As regards the thoroughness of the judicial review of the impugned measure, the Court was prepared to accept that membership of structures organised along military lines or establishing rigid and irreducible bonds of solidarity among their members, or else following an ideology contrary to the rules of democracy, which is a basic component of “European public order”, might have raised a problem in terms of national security and the prevention of disorder where the members of such bodies were called upon to discharge public duties.

Consequently, it had naturally been important for the public authorities or other bodies operating in the civil service field to highlight potential threats to national security. The national courts should, however, have been in a position to penalise cases in which the reliance on that concept had no reasonable basis in fact or pointed to an arbitrary interpretation.

In the present case, the Court was in no real position to adjudicate on the assessment of the national authorities on which the applicant’s dismissal had been based. Indeed, even though the dismissal had been based on the applicant’s alleged links with an illegal structure, the domestic judicial decisions had shed no light on the criteria which had been used to justify the applicant’s employer’s assessment and to determine the exact nature of the charges against the applicant. The domestic courts had accepted, without conducting any in-depth examination of the impugned measure, which had nonetheless had major consequences for the applicant’s right to respect for his private life, that the said assessment had amounted to a valid reason for deciding to terminate his employment contract. The courts had thus failed to determine the real reasons for the termination of the applicant’s contract. Consequently, the judicial review of the implementation of the impugned measure had been inadequate in the present case.

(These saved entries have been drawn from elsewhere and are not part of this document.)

import Summits.QuantumFields.BalabanUV.Beta.D1BFx.MixedVarPackedHess

/-!
# `BalabanUV.Beta.D1BFx.ColourLift` — road «BF-x» for binder row D1, slot (K), X₃(ii) ROUTE T, brick **K-TA4C «THE ANTISYMMETRIC (COLOUR)
# LIFT OF THE JET IDENTITY»** (`HOME/b2b-balaban-beta-d1-p2/K-ASSEMBLY-SPEC-v2.md` v2.2, owner FINDING F-g6-1), PART 1 — THE LIFT
# ALGEBRA: the colour generator `C = [[0,1],[−1,0]]` (`Cᵀ = −C`, `C² = −1`, `tr C = 0`, `tr C² = −2`), Kronecker lifts `1 ⊗ X`, `c ⊗ x`,
# `(c·c) ⊗ x` versus the bordered block matrices (`kkt`, `fromRows`) up to the canonical re-indexings, the UNIFORM COLOUR FACTOR of the
# one-loop functionals (`mixedVar`, `hessT` of lifted jets `= tr(c·c) ×` the stripped functional), the TWO-SIDED Ward relations of the
# lifted data from the COLOURLESS one-sided letters and the parity types, and lifted nondegeneracy

HONEST DEPENDENCY (cell records, verbatim): «continuum YM on T⁴ ⇐ BetaPertH ∧ nine spine estimates (0/9 proved); BetaPertH ⇐ (D1) ∧ (D4) ∧
CAP+tail; G-an2-4 gates asym, D1 and NE2/3/4.»  HONEST FRAMING (cell contract, verbatim): «discharging `BetaPertH` makes Bałaban's UV stability
UNCONDITIONAL — a real constructive-QFT result; it is NOT the continuum limit and NOT the Clay problem.»  THIS MODULE DISCHARGES NOTHING of (K),
of D1 or of the wall: [folklore] finite-dimensional linear algebra over Mathlib's `Matrix.kroneckerMap` API (`mul_kronecker_mul`,
`trace_kronecker`, `det_kronecker`, `inv_kronecker`, `kroneckerMap_transpose`), the tree's `Beta.Composition.kkt`, the road owner's
`SliceTransferJetsMixed.mixedVar` and this lineage's TA4 `MixedVarPackedHess.hessT`, all BY NAME.  [our object] data: `cgen`, the re-indexings
`e₂`, `e₃`.  No `def … : Prop`, nothing cited, no wall binder instantiated, 0 sorry.  NOT D1, NOT BetaPertH, NOT continuum, NOT Clay.

ABSOLUTE RULE (cell charter, verbatim): «No internally-minted statement may enter as a cited fact. Every hypothesis is either kernel-proved in this
package or a verbatim quotation of a PUBLISHED theorem with page reference. The manuscript(s) under audit are NOT citable for their own disputed
steps — they are the thing under adjudication; programme-internal (2001/route/tribunal) claims are never citable.»

WHY (owner FINDING F-g6-1, journal 2026-08-20T22:20Z; K-ASSEMBLY-SPEC v2.2).  The cell's kernels are COLOURLESS instances with PARITY TYPES (legs
sign-conjugate symmetric, first-order tables odd — antisymmetric ff —, second-order tables even); K-TA4G (honest real matrices, TWO-SIDED Ward
relations) is therefore not instantiated on them directly.  The repair: lift colourless typed data by ONE real antisymmetric `c` (`c = C`,
`C² = −1`): zeroth jets `1 ⊗ X₀`, first jets `c ⊗ x₁`, second jets `(c·c) ⊗ x₂`.  THIS FILE supplies everything about the lift that does not
mention K-TA4G: §1 `cgen`; §2 [folklore] `fromBlocks_kronecker`, `fromRows_kronecker`, **`kkt_kronecker`** (`kkt (c⊗K) [c⊗Q; c⊗T]` is the
`e₃`-re-indexed lift `c ⊗ [[K, s•[Q;T]ᵀ],[[Q;T],0]]` when `cᵀ = s•c` — for `s = −1` the SIGNED bordered jet `[[k, −qᵀ],[q, 0]]` of F-g6-1),
`kkt_kronecker₂`, `kkt_kronecker_symm`, `submatrix_reindex_e₃`; §3 [folklore] `mixedVar_reindex`, `hessT_reindex_lift`, **`mixedVar_kronecker_lift`**
∕ **`hessT_kronecker_lift`** (`= tr(c·c) ×` the stripped functional — the tadpole and the bubble BOTH carry `c·c`), `det_one_kronecker_ne_zero`;
§4 [folklore] the lifted Ward relations `lift_rel₀∕₁∕₂∕_mix` (one-sided, any `c`) and **`lift_rel₁_transpose`∕`lift_rel₂_transpose`∕
`lift_rel_mix_transpose`** (the transposed side, from `cᵀ = −c` and the parity types `K₀ᵀ = K₀`, `k₁ᵀ = −k₁`, `k₂ᵀ = k₂`, `kₛₜᵀ = kₛₜ` — this is
where the types are consumed, nothing else); §5 `det_lift_mul_ne_zero`, `det_kkt_lift_ne_zero`.
NOT HERE (PART 2): K-TA4G's `mixedVar_gramTransfer_jets` at the lifted data and the stripped read-out (twisted Gram jets).
Provenance: G-an2-4 formalisation swarm leaf seat `b2b-balaban-gan24-formalise-leaf-03` gen 44 (cross-lane), claim «K-TA4C» PART 1, 2026-08-20.
-/

namespace Summit.QuantumFields.BalabanUV.Beta.D1BFx.ColourLift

The arguments put forward by the Government were relevant, but insufficient to demonstrate that the interference complained of had been “necessary in a democratic society”. In particular, the applicant had not benefited from the requisite minimum level of protection against arbitrariness.

Conclusion: violation (unanimous).

Article 41: EUR 4,000 in respect of non-pecuniary damage; no award in respect of pecuniary damage.

(See also Vilho Eskelinen and Others v. Finland [GC], 63235/00, 19 April 2007, Note d’information 96; Fazliyski v. Bulgaria, 40908/05, 16 April 2013, Note d’information 162; Al-Dulimi and Montana Management Inc. v. Switzerland [GC], 5809/08, 21 June 2016, Note d’information 197; Denisov v. Ukraine [GC], 76639/11, 25 September 2018, Note d’information 221)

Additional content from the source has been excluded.